Image Aesthetic Reasoning via HCM-GRPO: Empowering Compact Model for Superior Performance
Zhiyuan Hu, Zheng Sun, Yi Wei, Long Yu

TL;DR
This paper introduces a new dataset and a novel training method, HCM-GRPO, to significantly improve image aesthetic reasoning in multimodal large language models, outperforming existing models with fewer resources.
Contribution
The paper presents a comprehensive image screening dataset and a novel HCM-GRPO training framework that enhances image aesthetic reasoning in multimodal models.
Findings
HCM-GRPO outperforms original GRPO in aesthetic reasoning.
State-of-the-art models perform no better than random guessing on this task.

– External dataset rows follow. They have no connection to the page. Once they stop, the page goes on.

import Literature.AnabelianGeometry.EtaleTheta.Discharge.Sec5Thm57HCOfEtaleRigidity

/-!
# [EtTh] §5, Theorem 5.7: the per-level clause of `hrigid` («`w_N` is an `N`-th root of ONE `ζ ∈ μ_{2l}(K)` up to a `Π_Y`-fixed unit») from the étale-side inputs (pp. 328–331 / PDF pp. 102–105)

Mochizuki, *The étale theta function and its Frobenioid-theoretic manifestations*, Publ. RIMS **45** (2009)
[cite: MochizukiEtTh2009, Thm 5.7 proof p.330 (PDF p.104); Thm 5.6 p.328 (PDF p.102); Cor 2.8 (i) p.268 (PDF p.42); Prop 5.2 (iii)
p.324 (PDF p.98); Lem 5.8 p.331 (PDF p.105)].  Print (Thm. 5.7): «`Ψ` preserves `N`-th roots of theta pairs, up to possible
multiplication by a `2l`-th root of unity» — proof p.330: «by applying the rigidity of the étale theta function [Cor. 2.8 (i)] to the
Kummer classes of Prop. 5.2 (iii) … in light of … Prop. 5.5, which, by Thm. 5.6, are preserved by `Ψ`».
Seat abc-iut-L2-d4 (gen 5; node `EtTh:Thm5.7`, abc-iut-L2-lead R408/R532 «(C)-junction composer», junction note J-C5).  PROOF-ONLY
(0 definitions) over my `Sec5Thm57HCOfEtaleRigidity.lean` (p453757) and `Sec5Thm57RigidOfKummerComparison.lean` (p448195).

THE POINT (J-C5, R532).  The (C)-binder `hrigid` of `thetaRootPreservedAll_ofConnectedTemperoidYddFamily_final_of_kummerRigid`
(p446712) asks, at every level `N` and for every NORMALISED transport datum `(a, b, w)` of `(s^⊓_N, s^⊔_N)` (`hT`: `a⁻¹Ψ(s^⊓)b = s^⊓`,
`hT′`: `a⁻¹Ψ(s^⊔)b = s^⊔ ≫ w`, `w ∈ O^×(B_N)`), for a unit `ξ ∈ O^×(B_N)` with
  (fix) `w·ξ⁻¹` is `Π_Y`-fixed, and (tor) `ξ^N = ζ` in `O^×(B_N^birat)` for ONE `ζ ∈ μ_{2l}(K)`.
p448195 gives (fix) from the Kummer comparison `HC`, and p453757 gives `HC` from the five étale-side inputs (pin) [abc-iut-L2-t4,
landed], (K4m) [abc-iut-L2-t9 R479 from abc-iut-w5-d034's K4β — by conjugation, any `m`], (C5ét) + (κreal) [R-C5, abc-iut-w6-d049
R535], (shadow).  Since `HC` with `ξ := w` is tautological, the CONTENT of (C) is (tor): R-C5 must realise its cocycle `κ` (Cor. 2.8 (i)
under the translation-freeness binder «`τ(γ̃) = 0`», R532) by the SPECIFIC unit
  `ξ := m⁻¹(c) · ζroot`,  `c ∈ μ_N` (the coboundary part `∂c`, realised by Lemma 5.8's cyclotomic character law) and `ζroot ∈ O^×(B_N)`
  an `N`-th root of the constant `ζ` (`(O_K^×)^{1/N} ⊆ O^×(B_N)`, p.331; the Kummer character `χ_ζ` of `ζ`).
`ThetaFrobenioid.exists_torsionRoot_isFixed_of_thetaSectionCompat` : those inputs, with (κreal) stated AT `ξ := m⁻¹(c)·ζroot` and
`ζroot^N = z` in `O^×(B_N^birat)`, give VERBATIM the per-level clause of `hrigid`: `∃ ξ ∈ O^×(B_N), ξ^N = z ∧ w·ξ⁻¹ Π_Y-fixed`
((tor) because `m⁻¹(c) ∈ μ_N(B_N)` dies under `(-)^N`).  The consumer instantiates `z := constEmb_N ζ`; with ONE `ζ ∈ μ_{2l}(K)` for all
`N` this is `hrigid`, whence `c^{2l} = 1` (p445072) and Thm. 5.7 (p446712 / `…_final_v3`).
HONEST FRAMING: kernel-checked composition; none of (pin)/(K4m)/(C5ét)/(κreal)/(shadow) is proved here, nor the translation-freeness
that makes (κreal) at a torsion `ξ` consistent ((T-div), R532, abc-iut-w5-d245); nothing of [EtTh] is asserted unconditionally;
typed ≠ discharged; no side taken on anything downstream ([IUTchIII] Cor. 3.12 in particular). -/

namespace Literature.AnabelianGeometry.EtaleTheta

open CategoryTheory

universe w v v' u u'

namespace ThetaFrobenioid

variable {C : Type u} [Category.{v} C] {D : Type u'} [Category.{v'} D] {𝔉 : ThetaFrobenioid.{w} C D}

/-- **Torsion bookkeeping**: for `u ∈ μ_N(B_N)` and `ζroot ∈ O^×(B_N)`, the unit `u·ζroot` has the same `N`-th power as `ζroot` in
`O^×(B_N^birat)` (`u^N = 1`).  [cite: MochizukiEtTh2009, Lem 5.8 p.331 (PDF p.105)] -/
theorem unitsToBirat_muTorsion_mul_pow (u : 𝔉.muTorsion 𝔉.BN 𝔉.N) {ζroot : Aut 𝔉.BN} (hζu : ζroot ∈ 𝔉.units 𝔉.BN) :
    𝔉.unitsToBirat 𝔉.BN ⟨(u : Aut 𝔉.BN) * ζroot, mul_mem (𝔉.muTorsion_le_units _ _ u.2) hζu⟩ ^ (𝔉.N : ℕ) =
      𝔉.unitsToBirat 𝔉.BN ⟨ζroot, hζu⟩ ^ (𝔉.N : ℕ) := by
  have hsplit : (⟨(u : Aut 𝔉.BN) * ζroot, mul_mem (𝔉.muTorsion_le_units _ _ u.2) hζu⟩ : 𝔉.pre.unitsSubgroup 𝔉.BN) =
      ⟨(u : Aut 𝔉.BN), 𝔉.muTorsion_le_units _ _ u.2⟩ * ⟨ζroot, hζu⟩ := Subtype.ext rfl
  have htor : (⟨(u : Aut 𝔉.BN), 𝔉.muTorsion_le_units _ _ u.2⟩ : 𝔉.pre.unitsSubgroup 𝔉.BN) ^ (𝔉.N : ℕ) = 1 :=
    Subtype.ext (by rw [Subgroup.coe_pow, Subgroup.coe_one]; exact (𝔉.mem_muTorsion.mp u.2).2)
  rw [hsplit, map_mul, mul_pow, ← map_pow, htor, map_one, one_mul]

/-- **The per-level clause of `hrigid` from the étale-side inputs** (J-C5 / R532).  Data: the §5 facts `H`, the factorisation `hfac`
(GAP G-L2d4-1), a NORMALISED transport datum `(a, b, e, w)` of `(s^⊓_N, s^⊔_N)` with `s^trv_N` transported over the base shadow `θ`
(`hT`, `hT′`, `hstrv`, `hYdd`, `w ∈ O^×(B_N)`), the dictionary `(T, ι, m, η)` with the pin (Prop. 5.2 (iii)), the étale action `(γ, γ_Δ)`
with (K4m) (Thm. 5.6) and (shadow), R-C5's cocycle `κ` with (C5ét) (Cor. 2.8 (i)) REALISED by `ξ := m⁻¹(c)·ζroot` (κreal), and
`ζroot^N = z` in `O^×(B_N^birat)`.  Conclusion — VERBATIM the level-`N` clause of `hrigid` with `constEmb_N ζ := z`:
`∃ ξ ∈ O^×(B_N), ξ^N = z ∧ ∀ y ∈ Π_Y, s^⊓-gp_N(y)·(w·ξ⁻¹)·s^⊓-gp_N(y)⁻¹ = w·ξ⁻¹`.
[cite: MochizukiEtTh2009, Thm 5.7 proof p.330 (PDF p.104); Thm 5.6 p.328 (PDF p.102); Cor 2.8 (i) p.268 (PDF p.42); Lem 5.8 p.331 (PDF p.105)] -/
theorem exists_torsionRoot_isFixed_of_thetaSectionCompat [Epi 𝔉.sCup] (H : 𝔉.Facts)
    (hfac : ∀ y ∈ 𝔉.imPiY, ∃ x ∈ 𝔉.HB, ∀ u ∈ 𝔉.units 𝔉.BN,
      𝔉.sgpCap y * u * (𝔉.sgpCap y)⁻¹ = 𝔉.sgpCap x * u * (𝔉.sgpCap x)⁻¹)
    -- the dictionary and the pin (Prop. 5.2 (iii))
    (T : ThetaEnvData.{v} 𝔉.N) (ι : 𝔉.PiX ≃* T.PiX) (m : 𝔉.muTorsion 𝔉.BN 𝔉.N ≃* T.mu) (hι : 𝔉.IdentifiesPiYdd T ι)
    {η : T.PiYdd → T.mu} (hpin : 𝔉.ThetaSectionCompat H T ι m hι η)
    -- the normalised transport datum over the base shadow `θ`
    (Ψ : C ≌ C) (α : Ψ.functor.obj 𝔉.AN ≅ 𝔉.AN) (β : Ψ.functor.obj 𝔉.BN ≅ 𝔉.BN) (e : 𝔉.AN ≅ 𝔉.AN) (w : Aut 𝔉.BN)
    (θ : Aut (𝔉.base.obj 𝔉.BN) ≃* Aut (𝔉.base.obj 𝔉.BN)) (hYdd : 𝔉.HB.map θ.toMonoidHom = 𝔉.HB)
    (hT : α.inv ≫ Ψ.functor.map 𝔉.sCap ≫ β.hom = e.hom ≫ 𝔉.sCap ≫ (1 : Aut 𝔉.BN).hom)
    (hT' : α.inv ≫ Ψ.functor.map 𝔉.sCup ≫ β.hom = e.hom ≫ 𝔉.sCup ≫ w.hom)
    (hstrv : ∀ g : Aut (𝔉.base.obj 𝔉.BN),
      α.inv ≫ Ψ.functor.map (𝔉.strv (𝔉.autBaseIsoAB.symm g)).hom ≫ α.hom ≫ e.hom =
        e.hom ≫ (𝔉.strv (𝔉.autBaseIsoAB.symm (θ g))).hom)
    (hw : w ∈ 𝔉.units 𝔉.BN)
    -- the étale action, R-C5's cocycle, and its realising unit `ξ := m⁻¹(c)·ζroot`
    (γ : T.PiX → T.PiX) (hγ : ∀ x : T.PiX, x ∈ T.PiYdd → γ x ∈ T.PiYdd) (γΔ : T.mu → T.mu) (κ : T.PiYdd → T.mu)
    (c : T.mu) {ζroot : Aut 𝔉.BN} (hζu : ζroot ∈ 𝔉.units 𝔉.BN) {z : 𝔉.biratUnits 𝔉.BN}
    (hζ : 𝔉.unitsToBirat 𝔉.BN ⟨ζroot, hζu⟩ ^ (𝔉.N : ℕ) = z)
    (hshadow : ∀ k : 𝔉.PiYdd, θ (𝔉.ρ k) = 𝔉.ρ (ι.symm (γ (ι k))))
    (hK4 : ∀ x : T.mu, 𝔉.psiAut Ψ β ((m.symm x : 𝔉.muTorsion 𝔉.BN 𝔉.N) : Aut 𝔉.BN) =
      ((m.symm (γΔ x) : 𝔉.muTorsion 𝔉.BN 𝔉.N) : Aut 𝔉.BN))
    (hC5 : ∀ k : T.PiYdd, γΔ (η k) = η ⟨γ k, hγ k k.2⟩ * κ ⟨γ k, hγ k k.2⟩)
    (hκ : ∀ k : 𝔉.PiYdd, ((m.symm (κ ⟨ι k, (hι k).mp k.2⟩) : 𝔉.muTorsion 𝔉.BN 𝔉.N) : Aut 𝔉.BN) =
      𝔉.sgpCup (𝔉.rhoYdd k) * (((m.symm c : 𝔉.muTorsion 𝔉.BN 𝔉.N) : Aut 𝔉.BN) * ζroot) * (𝔉.sgpCup (𝔉.rhoYdd k))⁻¹ *
        (((m.symm c : 𝔉.muTorsion 𝔉.BN 𝔉.N) : Aut 𝔉.BN) * ζroot)⁻¹) :
    ∃ ξ : 𝔉.units 𝔉.BN, 𝔉.unitsToBirat 𝔉.BN ξ ^ (𝔉.N : ℕ) = z ∧
      ∀ y ∈ 𝔉.imPiY, 𝔉.sgpCap y * (w * (ξ : Aut 𝔉.BN)⁻¹) * (𝔉.sgpCap y)⁻¹ = w * (ξ : Aut 𝔉.BN)⁻¹ := by
  haveI : Epi 𝔉.sCap := H.epi_sCap
  have hξ : ((m.symm c : 𝔉.muTorsion 𝔉.BN 𝔉.N) : Aut 𝔉.BN) * ζroot ∈ 𝔉.units 𝔉.BN :=
    mul_mem (𝔉.muTorsion_le_units _ _ (m.symm c).2) hζu
  have HC := kummerComparison_of_thetaSectionCompat H T ι m hι hpin Ψ β θ hYdd
    (((m.symm c : 𝔉.muTorsion 𝔉.BN 𝔉.N) : Aut 𝔉.BN) * ζroot) γ hγ γΔ κ hshadow hK4 hC5 hκ
  refine ⟨⟨_, hξ⟩, ?_, isFixed_discrepancy_of_kummerComparison Ψ α β e w _ θ H.sgpCapSpec H.sgpCupSpec H.biKummerDifferenceMem
    hfac hT hT' hstrv hYdd hw hξ HC⟩
  rw [← hζ]
  exact unitsToBirat_muTorsion_mul_pow (m.symm c) hζu

end ThetaFrobenioid

end Literature.AnabelianGeometry.EtaleTheta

Our approach surpasses larger models with fewer resources.
Abstract
The performance of image generation has been significantly improved in recent years. However, the study of image screening is rare and its performance with Multimodal Large Language Models (MLLMs) is unsatisfactory due to the lack of data and the weak image aesthetic reasoning ability in MLLMs. In this work, we propose a complete solution to address these problems in terms of data and methodology. For data, we collect a comprehensive image screening dataset with over 128k samples, about 640k images. Each sample consists of an original image, four generated images. The dataset evaluates the image aesthetic reasoning ability under four aspects: appearance deformation, physical shadow, placement layout, and extension rationality. Regarding data annotation, we investigate multiple approaches, including purely manual, fully automated, and answer-driven annotations, to acquire high-quality…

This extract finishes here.